Automated Machine Learning offers techniques and procedures to make Machine Learning accessible to those who are not specialists in it, to increase its effectiveness, and to quicken the pace of Machine Learning research. Basically, Automated machine learning (AutoML) automates and eliminates manual steps required to go from a data set to a predictive model. AutoML also reduces the level of skill needed to create accurate models, allowing anyone, whether an expert or someone with little machine learning experience, to utilise it. AutoML accelerates challenging steps in the machine learning workflow by automating repeated tasks, including:
• Data exploration and pre-processing: Identify factors with a low predictive power and highly correlated that should be removed.
• Automatic feature extraction and feature selection: Choose the features with the highest predictive potential from a vast range of features.
• Model selection and tuning: Select the top-performing model by automatically tweaking model hyperparameters.
Deployment preparation: Using code generation, you may translate complex machine learning algorithms into simpler languages like C or C++ for use in embedded systems with little memory and little power.

Merits and demerits of AutoML
• Efficiency — It shortens the training period for machine learning models and speeds up and simplifies the machine learning process.
• Cost savings – A corporation can save money by allocating less of its budget to sustaining a faster, more effective machine learning process.
• Accessibility — Having a less complicated procedure enables businesses to save money on employee training or expert hire. Additionally, it opens up machine learning to a wider spectrum of businesses.
• Performance — AutoML techniques frequently outperform manually written models in terms of efficiency.
The tendency to see AutoML as a substitute for human expertise is one of its key obstacles.

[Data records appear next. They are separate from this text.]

import Summits.BirchSwinnertonDyer.BirchSwinnertonDyer.Theorems.ManinLocalTwoThreeUnboundedDenominatorsWeightOfCDT
import HarnessLib

/-!
# Unbounded Denominators with ALGEBRAIC-INTEGER coefficients, unbundled: an's `UnboundedDenominatorsWeightAlgInt k` from the tree's
# vendored fact `CalegariDimitrovTang2025_unboundedDenominators_algInt` (route `ManinLocalTwoThree`, crux C3 `ManinPrimeToThreeAtNine`
# stmt-BirchSwinnertonDyer-22968 — the `K`-rational Kummer/UDC line for the residual RES₃♭, -an g39 MEMO-an §82; cell bsd-f2-manin, p2 gen 18;
# `--supports stmt-BirchSwinnertonDyer-22968`)

-an g39's `K`-line (HOME/an/g39/UDCKummerLineK-an-g39.lean, to land as `…ManinAdditive.UDCKummerLineK`, ask T-an-47) splits the residual
RES₃♭ of C3 as EXISTC ∧ GENΣ ∧ KLINE ∧ RESΣ with KLINE ⟸ (NCΣ) ∧ (BI)_K ∧ (AN)_K and (AN)_K ⟸ (AN♮)_K ∧ `∀ k, UnboundedDenominatorsWeightAlgInt k`,
the printed input being the Unbounded Denominators theorem for a width-one `q`-expansion with ALGEBRAIC-INTEGER coefficients in the cell's
UNBUNDLED rendering (holomorphic `F : ℍ → ℂ`, weight-`k` invariant under a finite-index `Γ ≤ SL(2, ℤ)`, exponential growth of every slash,
`F = Σ bₙ e^{2πiτn}` on `ℍ` with every `bₙ` an algebraic integer ⟹ `F` is `Γ(M)`-invariant for some `M ≥ 1`).  The tree vendors CDT's
Remarks 58–59 in the HOLOMORPHIC-at-the-cusps bundled form `Literature.NumberTheory.Automorphic.CalegariDimitrovTang2025_unboundedDenominators_algInt`
(Mathlib `ModularForm Γ k`, `IsIntegral ℤ` coefficients of `qExpansion h`).  This file proves the passage, re-running p2's `Δ`-power argument of
`UDWOfCDT.unboundedDenominatorsWeight_of_CDT` (p726609) with `IsIntegral ℤ` in place of `ℤ`:

* **`unboundedDenominatorsWeightAlgInt_of_CDT_algInt`** — the statement is the body of an's `UnboundedDenominatorsWeightAlgInt k` VERBATIM
  (stated inline: the `ManinAdditive` statement file is not in the tree yet; the by-name corollary is one line once it lands).

PROOF.  As in p726609: `F(τ+1) = F(τ)` from the width-one series; `f := F·Δ^{k′}` with `k′ ≥` every cusp exponent is a `ModularForm K (k + 12k′)` for the
stabiliser `K ⊇ Γ ∪ {T}`; its `qExpansion 1` is the Cauchy product of `Σ bₙqⁿ` with the INTEGER series of `Δ^{k′}`, whose coefficients are algebraic
integers (`IsIntegral` is closed under sums and products: `IsIntegral.add/.mul`, `isIntegral_algebraMap`); the vendored fact gives `Γ(M)`-invariance of
`f`, and dividing by `Δ^{k′} ≠ 0` that of `F`.

HONEST FRAMING.  A REDUCTION between two renderings of ONE printed theorem (no new mathematics); (AN♮)_K, KLINE, RES₃♭, C3, Manin's conjecture and
BSD are NOT proved here. [cite: CalegariDimitrovTang2025, Thm. 1.0.1 and Remarks 58–59 (arXiv:2109.09040 numbering)]
-/

set_option autoImplicit false
-- lint-debt: the directory name repeats the summit name (sibling precedent `ManinLocalTwoThreeUnboundedDenominatorsWeightOfCDT.lean`)
set_option linter.dupNamespace false

noncomputable section

open scoped MatrixGroups ModularForm Manifold Topology
open Complex UpperHalfPlane CongruenceSubgroup PowerSeries Filter Asymptotics
open Literature.NumberTheory.Automorphic

namespace Summit.BirchSwinnertonDyer.BirchSwinnertonDyer.Theorems.ManinLocalTwoThree.UDWOfCDT

/-! ### §1 Two small lemmas: width-one periodicity for complex coefficients; algebraic integrality of a Cauchy product -/

/-- A function with a width-`1` Fourier series (complex coefficients) is `1`-periodic: `F(T•τ) = F(τ)`. [folklore] -/
theorem apply_T_smul_of_hasSum_complex {F : ℍ → ℂ} {b : ℕ → ℂ}
    (hb : ∀ τ : ℍ, HasSum (fun n : ℕ ↦ b n * cexp (2 * Real.pi * Complex.I * (τ : ℂ) * n)) (F τ)) (τ : ℍ) :
    F (ModularGroup.T • τ) = F τ := by
  have hT : (((ModularGroup.T • τ : ℍ)) : ℂ) = 1 + (τ : ℂ) := by
    rw [UpperHalfPlane.modular_T_smul, UpperHalfPlane.coe_vadd]; push_cast; ring
  have h1 := hb (ModularGroup.T • τ)
  have h2 := hb τ
  have heq : (fun n : ℕ ↦ b n * cexp (2 * Real.pi * Complex.I * (((ModularGroup.T • τ : ℍ)) : ℂ) * n)) =
      fun n : ℕ ↦ b n * cexp (2 * Real.pi * Complex.I * (τ : ℂ) * n) := by
    funext n
    rw [hT, show 2 * (Real.pi : ℂ) * Complex.I * (1 + (τ : ℂ)) * n =
        2 * Real.pi * Complex.I * τ * n + n * (2 * Real.pi * Complex.I) by ring,
      Complex.exp_add, Complex.exp_nat_mul_two_pi_mul_I, mul_one]
  rw [heq] at h1
  exact h1.unique h2

/-- The coefficients of (a series with algebraic-integer coefficients) × (the image of an integer series) are algebraic integers. [folklore] -/
theorem isIntegral_coeff_mul_map {B : PowerSeries ℂ} (hB : ∀ n, IsIntegral ℤ (coeff n B)) (D : PowerSeries ℤ) (n : ℕ) :
    IsIntegral ℤ (coeff n (B * PowerSeries.map (Int.castRingHom ℂ) D)) := by
  rw [PowerSeries.coeff_mul]
  refine IsIntegral.sum _ fun ij _ ↦ (hB ij.1).mul ?_
  rw [PowerSeries.coeff_map, eq_intCast]
  exact isIntegral_algebraMap (R := ℤ) (A := ℂ) (x := coeff ij.2 D)

/-! ### §2 The bridge (algebraic-integer coefficients) -/

/-- **an's `UnboundedDenominatorsWeightAlgInt k` (body VERBATIM) from the vendored CDT fact with algebraic-integer coefficients**
(proof in the module docstring). [cite: CalegariDimitrovTang2025, Thm. 1.0.1 and Remarks 58–59] -/
theorem unboundedDenominatorsWeightAlgInt_of_CDT_algInt (hCDT : CalegariDimitrovTang2025_unboundedDenominators_algInt) (k : ℤ) :
    ∀ (Γ : Subgroup SL(2, ℤ)), Γ.FiniteIndex → ∀ F : ℍ → ℂ, MDifferentiable 𝓘(ℂ) 𝓘(ℂ) F →
    (∀ γ ∈ Γ, F ∣[k] γ = F) →
    (∀ g : SL(2, ℤ), ∃ C A m : ℝ, ∀ τ : ℍ, A ≤ τ.im → ‖(F ∣[k] g) τ‖ ≤ C * Real.exp (m * τ.im)) →
    (∃ b : ℕ → ℂ, (∀ n, _root_.IsIntegral ℤ (b n)) ∧ ∀ τ : ℍ,
      HasSum (fun n : ℕ => b n * Complex.exp (2 * Real.pi * Complex.I * (τ : ℂ) * n)) (F τ)) →
    ∃ M : ℕ, 0 < M ∧ ∀ γ ∈ CongruenceSubgroup.Gamma M, F ∣[k] γ = F := by
  intro Γ hΓfi F hF hinv hgrowth hser
  haveI := hΓfi
  obtain ⟨b, hbint, hb⟩ := hser
  classical
  -- §a the uniform exponent `k′` over the finitely many cosets of `Γ`
  choose C A m hCAm using hgrowth
  haveI : Finite (SL(2, ℤ) ⧸ Γ) := Subgroup.finite_quotient_of_finiteIndex
  haveI : Fintype (SL(2, ℤ) ⧸ Γ) := Fintype.ofFinite _
  let kq : SL(2, ℤ) ⧸ Γ → ℕ := fun q ↦ ⌈m (q.out)⁻¹⌉₊
  let k' : ℕ := ∑ q, kq q
  have hk' : ∀ q : SL(2, ℤ) ⧸ Γ, m (q.out)⁻¹ ≤ (k' : ℝ) := by
    intro q
    have h1 : m (q.out)⁻¹ ≤ (kq q : ℝ) := Nat.le_ceil _
    have h2 : kq q ≤ k' := Finset.single_le_sum (fun _ _ ↦ Nat.zero_le _) (Finset.mem_univ q)
    exact h1.trans (by exact_mod_cast h2)
  have hgrow : ∀ g : SL(2, ℤ), ∃ C₀ A₀ : ℝ, ∀ τ : ℍ, A₀ ≤ τ.im →
      ‖(F ∣[k] g) τ‖ ≤ C₀ * Real.exp ((k' : ℝ) * τ.im) := by
    intro g
    set q : SL(2, ℤ) ⧸ Γ := QuotientGroup.mk (g⁻¹) with hq
    obtain ⟨h, hh⟩ := QuotientGroup.mk_out_eq_mul (s := Γ) (g⁻¹)
    have hrep : F ∣[k] (q.out)⁻¹ = F ∣[k] g := by
      rw [hq, hh, mul_inv_rev, inv_inv, SlashAction.slash_mul, hinv _ (inv_mem h.2)]
    refine ⟨max (C (q.out)⁻¹) 0, A (q.out)⁻¹, fun τ hτ ↦ ?_⟩
    have h1 := hCAm (q.out)⁻¹ τ hτ
    rw [hrep] at h1
    refine h1.trans ?_
    have hexp : Real.exp (m (q.out)⁻¹ * τ.im) ≤ Real.exp ((k' : ℝ) * τ.im) :=
      Real.exp_le_exp.mpr (mul_le_mul_of_nonneg_right (hk' q) τ.im_pos.le)
    calc C (q.out)⁻¹ * Real.exp (m (q.out)⁻¹ * τ.im)
        ≤ max (C (q.out)⁻¹) 0 * Real.exp (m (q.out)⁻¹ * τ.im) :=
          mul_le_mul_of_nonneg_right (le_max_left _ _) (Real.exp_pos _).le
      _ ≤ max (C (q.out)⁻¹) 0 * Real.exp ((k' : ℝ) * τ.im) :=
          mul_le_mul_of_nonneg_left hexp (le_max_right _ _)
  -- §b the function `f = F·Δ^{k′}` and its stabiliser `K`
  set Dk : ℍ → ℂ := fun τ ↦ ModularForm.discriminant τ ^ k' with hDk
  set f : ℍ → ℂ := fun τ ↦ F τ * ModularForm.discriminant τ ^ k' with hfdef
  have hfmul : f = F * Dk := by funext τ; simp [hfdef, hDk]
  have hfslash : ∀ g : SL(2, ℤ), f ∣[k + 12 * (k' : ℤ)] g = (F ∣[k] g) * Dk := by
    intro g
    rw [hfmul, ModularForm.mul_slash_SL2, hDk, discriminant_pow_slash k' g]
  let K : Subgroup SL(2, ℤ) :=
    { carrier := {γ | f ∣[k + 12 * (k' : ℤ)] γ = f}
      mul_mem' := fun {a b} ha hb ↦ by
        simp only [Set.mem_setOf_eq] at ha hb ⊢
        rw [SlashAction.slash_mul, ha, hb]
      one_mem' := by
        simp only [Set.mem_setOf_eq]
        exact SlashAction.slash_one _ _
      inv_mem' := fun {a} ha ↦ by
        simp only [Set.mem_setOf_eq] at ha ⊢
        have h := SlashAction.slash_mul (k + 12 * (k' : ℤ)) a a⁻¹ f
        rw [mul_inv_cancel, SlashAction.slash_one, ha] at h
        exact h.symm }
  have hmemK : ∀ γ : SL(2, ℤ), γ ∈ K ↔ f ∣[k + 12 * (k' : ℤ)] γ = f := fun _ ↦ Iff.rfl
  have hΓK : Γ ≤ K := by
    intro γ hγ
    rw [hmemK, hfslash, hinv γ hγ, hfmul]
  have hTK : ModularGroup.T ∈ K := by
    rw [hmemK]
    have hFT : F ∣[k] ModularGroup.T = F := by
      funext τ
      rw [ModularForm.SL_slash_apply, apply_T_smul_of_hasSum_complex hb τ]
      have : denom ModularGroup.T τ = 1 := by
        rw [ModularGroup.denom_apply]
        simp [ModularGroup.coe_T]
      rw [this]
      simp
    rw [hfslash, hFT, hfmul]
  haveI hKfi : K.FiniteIndex := Subgroup.finiteIndex_of_le hΓK
  have h1K : (1 : ℝ) ∈ (K : Subgroup (GL (Fin 2) ℝ)).strictPeriods := by
    have h := mem_strictPeriods_of_T_pow_mem (Γ := K) (n := 1) (by rw [pow_one]; exact hTK)
    simpa using h
  -- §c holomorphy and boundedness at every cusp: `f : ModularForm K (k + 12k′)`
  obtain ⟨CΔ, AΔ, hCΔ, hΔ⟩ := exists_norm_discriminant_le
  have hΔholo : MDiff (ModularForm.discriminant : ℍ → ℂ) := (CuspForm.discriminant).holo'
  have hfholo : MDiff f := by
    rw [hfmul, hDk]
    exact hF.mul (hΔholo.pow k')
  have hfbdd : ∀ g : SL(2, ℤ), IsBoundedAtImInfty (f ∣[k + 12 * (k' : ℤ)] g) := by
    intro g
    obtain ⟨C₀, A₀, hg⟩ := hgrow g
    rw [hfslash, UpperHalfPlane.isBoundedAtImInfty_iff]
    refine ⟨max C₀ 0 * CΔ ^ k', max (max A₀ AΔ) 0, fun τ hτ ↦ ?_⟩
    have hA₀ : A₀ ≤ τ.im := (le_max_left _ _).trans ((le_max_left _ _).trans hτ)
    have hAΔ : AΔ ≤ τ.im := (le_max_right _ _).trans ((le_max_left _ _).trans hτ)
    have hF1 : ‖(F ∣[k] g) τ‖ ≤ max C₀ 0 * Real.exp ((k' : ℝ) * τ.im) :=
      (hg τ hA₀).trans (mul_le_mul_of_nonneg_right (le_max_left _ _) (Real.exp_pos _).le)
    have hD1 : ‖Dk τ‖ ≤ CΔ ^ k' * Real.exp (-(2 * Real.pi * (k' : ℝ) * τ.im)) := by
      rw [hDk]
      simp only [norm_pow]
      calc ‖ModularForm.discriminant τ‖ ^ k'
          ≤ (CΔ * Real.exp (-2 * Real.pi * τ.im)) ^ k' :=
            pow_le_pow_left₀ (norm_nonneg _) (hΔ τ hAΔ) k'
        _ = CΔ ^ k' * Real.exp (-(2 * Real.pi * (k' : ℝ) * τ.im)) := by
            rw [mul_pow, ← Real.exp_nat_mul]; congr 1; ring_nf
    rw [Pi.mul_apply, norm_mul]
    calc ‖(F ∣[k] g) τ‖ * ‖Dk τ‖
        ≤ (max C₀ 0 * Real.exp ((k' : ℝ) * τ.im)) * (CΔ ^ k' * Real.exp (-(2 * Real.pi * (k' : ℝ) * τ.im))) :=
          mul_le_mul hF1 hD1 (norm_nonneg _) (mul_nonneg (le_max_right _ _) (Real.exp_pos _).le)
      _ = max C₀ 0 * CΔ ^ k' * Real.exp (((k' : ℝ) - 2 * Real.pi * k') * τ.im) := by
          rw [show ((k' : ℝ) - 2 * Real.pi * k') * τ.im = (k' : ℝ) * τ.im + -(2 * Real.pi * (k' : ℝ) * τ.im) by ring,
            Real.exp_add]; ring
      _ ≤ max C₀ 0 * CΔ ^ k' * 1 := by
          refine mul_le_mul_of_nonneg_left ?_ (mul_nonneg (le_max_right _ _) (pow_nonneg hCΔ _))
          rw [Real.exp_le_one_iff]
          have hπ : (1 : ℝ) ≤ 2 * Real.pi := by nlinarith [Real.pi_gt_three]
          have : ((k' : ℝ) - 2 * Real.pi * k') ≤ 0 := by nlinarith [(Nat.cast_nonneg k' : (0 : ℝ) ≤ k')]
          exact mul_nonpos_of_nonpos_of_nonneg this τ.im_pos.le
      _ = max C₀ 0 * CΔ ^ k' := mul_one _
  let fK : ModularForm (K : Subgroup (GL (Fin 2) ℝ)) (k + 12 * (k' : ℤ)) :=
    { toFun := f
      slash_action_eq' := by
        intro γ hγ
        obtain ⟨γ₀, hγ₀, rfl⟩ := Subgroup.mem_map.mp hγ
        exact (hmemK γ₀).mp hγ₀
      holo' := hfholo
      bdd_at_cusps' := by
        intro c hc
        rw [Subgroup.IsArithmetic.isCusp_iff_isCusp_SL2Z] at hc
        rw [OnePoint.isBoundedAt_iff_forall_SL2Z hc]
        intro g _
        exact hfbdd g }
  -- §d algebraic-integer `q`-expansion at period `1`
  obtain ⟨DZ, hDZ⟩ := exists_discriminant_qExpansion_eq_map
  set B : PowerSeries ℂ := PowerSeries.mk b with hB
  have hBint : ∀ n, IsIntegral ℤ (coeff n B) := fun n ↦ by rw [hB, PowerSeries.coeff_mk]; exact hbint n
  have hsumf : ∀ τ : ℍ, HasSum (fun n : ℕ ↦
      (coeff n (B * PowerSeries.map (Int.castRingHom ℂ) (DZ ^ k'))) • Function.Periodic.qParam 1 (τ : ℂ) ^ n) (fK τ) := by
    intro τ
    have hFτ : HasSum (fun n : ℕ ↦ coeff n B * Function.Periodic.qParam 1 (τ : ℂ) ^ n) (F τ) := by
      convert hb τ using 1
      funext n
      rw [hB, PowerSeries.coeff_mk, qParam_one_pow]
    have hprod := Summit.BirchSwinnertonDyer.BirchSwinnertonDyer.Theorems.ManinLocalTwoThree.KummerCubeSigmaLeaves.hasSum_coeff_mul_pow_mul
      hFτ (hasSum_discriminant_pow DZ hDZ k' τ)
    convert hprod using 1
    · funext n
      rw [smul_eq_mul, map_pow]
    · show f τ = _
      rw [hfdef]
  have hint : ∀ n : ℕ, IsIntegral ℤ (coeff n (qExpansion ((1 : ℕ) : ℝ) fK)) := by
    intro n
    have h := ModularFormClass.qExpansion_coeff_unique (Γ := (K : Subgroup (GL (Fin 2) ℝ)))
      (c := fun n ↦ coeff n (B * PowerSeries.map (Int.castRingHom ℂ) (DZ ^ k')))
      one_pos h1K (f := fK) hsumf n
    rw [Nat.cast_one, ← h]
    exact isIntegral_coeff_mul_map hBint (DZ ^ k') n
  -- §e the vendored fact, then unbundling to `Γ(M)`-invariance
  have h1K' : (((1 : ℕ) : ℝ)) ∈ (K : Subgroup (GL (Fin 2) ℝ)).strictPeriods := by simpa using h1K
  obtain ⟨Γ', g, ⟨N, hN, hle⟩, hg⟩ := hCDT K (k + 12 * (k' : ℤ)) fK 1 one_pos h1K' hint
  refine ⟨N, Nat.pos_of_ne_zero hN, fun γ hγ ↦ ?_⟩
  have h1 : f ∣[k + 12 * (k' : ℤ)] γ = f := by
    have hmem : (Matrix.SpecialLinearGroup.mapGL ℝ γ : GL (Fin 2) ℝ) ∈ (Γ' : Subgroup (GL (Fin 2) ℝ)) :=
      Subgroup.mem_map_of_mem _ (hle hγ)
    have h := SlashInvariantForm.slash_action_eqn g _ hmem
    rw [hg] at h
    exact h
  rw [hfslash, hfmul] at h1
  funext τ
  have h2 := congrFun h1 τ
  simp only [Pi.mul_apply] at h2
  have hDne : Dk τ ≠ 0 := by rw [hDk]; exact pow_ne_zero _ (ModularForm.discriminant_ne_zero τ)
  exact mul_right_cancel₀ hDne h2

end Summit.BirchSwinnertonDyer.BirchSwinnertonDyer.Theorems.ManinLocalTwoThree.UDWOfCDT

end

Like most automation, AutoML is made to carry out repetitive operations accurately and effectively, freeing up workers to concentrate on more difficult or unusual jobs. Routine operations that can be sped up by automation include monitoring, analysis, and problem detection, all of which AutoML automates. Although it is no longer necessary for a human to actively participate in the machine learning process, they should still be included in the model’s evaluation and supervision. Instead replacing data scientists and staff, AutoML should increase productivity.

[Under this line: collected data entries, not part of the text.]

/-- "`p` splits completely in the field `𝔥 = ℚ(A[4], √q₁, …, √q_r) = ℚ(i, ⁴√−7, √q₁, …, √q_r)`"
((1.2), p0004 L59–L62), for the primes `q_j` of `R`, read arithmetically (module docstring,
Dedekind–Kummer in each factor of the compositum): `p` prime, `p ∤ 14R`, `p ≡ 1 (mod 4)`,
`x⁴ ≡ −7 (mod p)` solvable, and every prime `q ∣ R` a square mod `p`.
[cite: CoatesLiTianZhai2015, (1.2) and Thm. 1.3 (arXiv p0004 L59–L77) (shape only; nothing asserted)] -/
def SplitsCompletelyInH (R p : ℕ) : Prop :=
  p.Prime ∧ ¬ p ∣ 14 * R ∧ p % 4 = 1 ∧ (∃ x : ZMod p, x ^ 4 = -7) ∧
    ∀ q : ℕ, q.Prime → q ∣ R → ∃ y : ZMod p, y ^ 2 = (q : ZMod p)

/-- `Ω_∞(E)` = "the least positive real period" of a Weierstrass equation `W/ℚ` (p0004 L70; p0003
L79 "`ω(E)`"): the tree's real period `Ω(W) = ∫_{E(ℝ)}|ω|` (`realPeriodRat`, which "already
includes the factor number of connected components", `RealPeriod.lean`) divided by the number
`c_∞` of connected components of `E(ℝ)` (`numRealComponents`). For a globally minimal `W` this is
the least positive real period of the Néron lattice. [cite: CoatesLiTianZhai2015, §1 (arXiv p0003 L78–L80, p0004 L70)] -/
def leastRealPeriod (W : WeierstrassCurve ℚ) : ℝ :=
  W.realPeriodRat / ((W.baseChange ℝ).numRealComponents : ℝ)

/-- `Ω(W) = c_∞(W) · Ω_∞(W)` (definitional rearrangement; `c_∞ ∈ {1, 2}` is never `0`).
[cite: CoatesLiTianZhai2015, §1 (1.3) (arXiv p0003 L85–L87: the factor c_∞(E))] -/
theorem realPeriodRat_eq_numRealComponents_mul_leastRealPeriod (W : WeierstrassCurve ℚ) :
    W.realPeriodRat = ((W.baseChange ℝ).numRealComponents : ℝ) * leastRealPeriod W := by
  have h : ((W.baseChange ℝ).numRealComponents : ℝ) ≠ 0 := by
    exact_mod_cast (WeierstrassCurve.numRealComponents_pos (W.baseChange ℝ)).ne'
  unfold leastRealPeriod
  field_simp

/-! ### Theorem 1.2 -/

/-- **Coates–Li–Tian–Zhai 2015, Theorem 1.2** (PLMS 110 (2015) p. 359; arXiv:1312.3884 p0004
L40–L46, verbatim in the module docstring). For `A = X₀(49)` (minimal model `cm7`,
`y² + xy = x³ − x² − 2x − 1`) and `R` a product of `r ≥ 0` distinct primes `≡ 1 (mod 4)` inert in
`ℚ(√−7)` (`InertProduct R`), on any globally minimal model `W'` of the quadratic twist `A^{(R)}`:
`L(A^{(R)}, 1) ≠ 0`, `A^{(R)}(ℚ)` is finite (rank `0`), `Ш(A^{(R)})` is finite of ODD cardinality,
and the full Birch–Swinnerton-Dyer formula holds for `A^{(R)}` (`BSDTriple`: RANK ∧ SHAFIN ∧ LEAD
— in particular the `2`-part). Named fact (PUBLISHED); nothing asserted.
[cite: CoatesLiTianZhai2015, Thm. 1.2 (p. 359; arXiv p0004 L40–L46)] -/
def thm12_fullBSD_twist : Prop :=
  ∀ (R : ℕ), InertProduct R →
    ∀ (W' : WeierstrassCurve ℚ) [W'.IsElliptic] [W'.IsGloballyMinimal],
      (∃ C : VariableChange ℚ, C • W' = cm7.quadraticTwist (R : ℚ)) →
        W'.entireLFunction 1 ≠ 0 ∧ W'.mordellWeilRank = 0 ∧ W'.ShaFinite ∧ Odd W'.shaOrder ∧
          W'.BSDTriple

/-! ### Theorem 1.3 -/

/-- **Coates–Li–Tian–Zhai 2015, Theorem 1.3** (PLMS 110 (2015) pp. 359–360; arXiv p0004 L73–L85,
verbatim in the module docstring). `R` as in Thm. 1.2 with `r = #R.primeFactors`; `N` a product of
`k ≥ 1` distinct primes each splitting completely in `𝔥 = ℚ(i, ⁴√−7, √q₁, …, √q_r)`
(`SplitsCompletelyInH R p`); `M = RN`. Then, on any globally minimal model `W'` of `A^{(M)}`:
`L^{(alg)}(A^{(M)}, 1) = L(A^{(M)}, 1)/Ω_∞(A^{(M)})` is a rational number `q` with
`ord₂(q) ≥ r + 2k` (vacuous if `q = 0`), and if `L(A^{(M)}, 1) ≠ 0` then `Ш(A^{(M)})[2^∞] ≠ 0`.
Named fact (PUBLISHED); nothing asserted.
[cite: CoatesLiTianZhai2015, Thm. 1.3 (pp. 359–360; arXiv p0004 L55–L85)] -/
def thm13_ord_two_LAlg : Prop :=
  ∀ (R N : ℕ), InertProduct R → Squarefree N → N ≠ 1 →
    (∀ p : ℕ, p.Prime → p ∣ N → SplitsCompletelyInH R p) →
    ∀ (W' : WeierstrassCurve ℚ) [W'.IsElliptic] [W'.IsGloballyMinimal],
      (∃ C : VariableChange ℚ, C • W' = cm7.quadraticTwist ((R * N : ℕ) : ℚ)) →
        (∃ q : ℚ, W'.entireLFunction 1 = ((q * leastRealPeriod W' : ℝ) : ℂ) ∧
            (q = 0 ∨ ((R.primeFactors.card + 2 * N.primeFactors.card : ℕ) : ℤ) ≤ padicValRat 2 q)) ∧
          (W'.entireLFunction 1 ≠ 0 → Nontrivial (AddCommGroup.primaryComponent W'.sha 2))

/-! ### Theorem 1.4 -/

/-- **Coates–Li–Tian–Zhai 2015, Theorem 1.4** (PLMS 110 (2015) p. 360; arXiv p0004 L93–L105,
verbatim in the module docstring). `l₀ > 3` prime, `l₀ ≡ 3 (mod 4)`, inert in `F = ℚ(√−7)`;
`R₁ = q₁⋯q_r` (`r ≥ 0`) distinct primes `≡ 1 (mod 4)` inert in `F` AND in `ℚ(√−l₀)`
(`(−l₀/q) = −1`); `N = p₁⋯p_k` (`k ≥ 0`) distinct primes splitting completely in
`𝔥 = ℚ(i, ⁴√−7, √q₁, …, √q_r)`; `R = l₀R₁`, `M = −RN`; `Cl(ℚ(√−l₀N))` has no element of exact order
`4` (`LiLiuTian2024.NoIdealClassOfOrderFour (−l₀N)`). Then on any globally minimal model `W'` of
`A^{(M)}`: `ord_{s=1} L(A^{(M)}, s) = 1`, `rank A^{(M)}(ℚ) = 1`, and `Ш(A^{(M)})` is finite of odd
cardinality. (The `2`-part of the BSD FORMULA for these rank-one twists is NOT asserted in print —
p0004 L112–L115.) Named fact (PUBLISHED); nothing asserted.
[cite: CoatesLiTianZhai2015, Thm. 1.4 (p. 360; arXiv p0004 L93–L115)] -/
def thm14_rankOne_twist : Prop :=
  ∀ (l₀ R₁ N : ℕ), l₀.Prime → 3 < l₀ → l₀ % 4 = 3 → jacobiSym (-7) l₀ = -1 →
    InertProduct R₁ → (∀ q : ℕ, q.Prime → q ∣ R₁ → jacobiSym (-(l₀ : ℤ)) q = -1) →
    Squarefree N → (∀ p : ℕ, p.Prime → p ∣ N → SplitsCompletelyInH R₁ p) →
    LiLiuTian2024.NoIdealClassOfOrderFour (-((l₀ * N : ℕ) : ℤ)) →
    ∀ (W' : WeierstrassCurve ℚ) [W'.IsElliptic] [W'.IsGloballyMinimal],
      (∃ C : VariableChange ℚ, C • W' = cm7.quadraticTwist (-((l₀ * R₁ * N : ℕ) : ℚ))) →
        W'.analyticRank = 1 ∧ W'.mordellWeilRank = 1 ∧ W'.ShaFinite ∧ Odd W'.shaOrder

The “black box” criticism of AutoML refers to the fact that machine learning algorithms can be challenging to reverse engineer. Although they increase productivity and processing capacity to create results, it might be challenging to trace the exact path taken by the algorithm to get there. As a result, it might be challenging to predict a result if a model is a black box, which makes it challenging to select the best model for a specific situation.
Several popular AutoML platforms are:
Google AutoML, a platform for automated machine learning that runs on Google’s private cloud.
Microsoft Azure Automated Machine Learning, a specialised platform running in the cloud.
Auto Keras, an open-source software library created by Texas A&M University’s DATA lab.
Scikit learn, an open source, commercially viable set of straightforward machine learning tools in Python, was replaced by Auto-sklearn, which developed from it.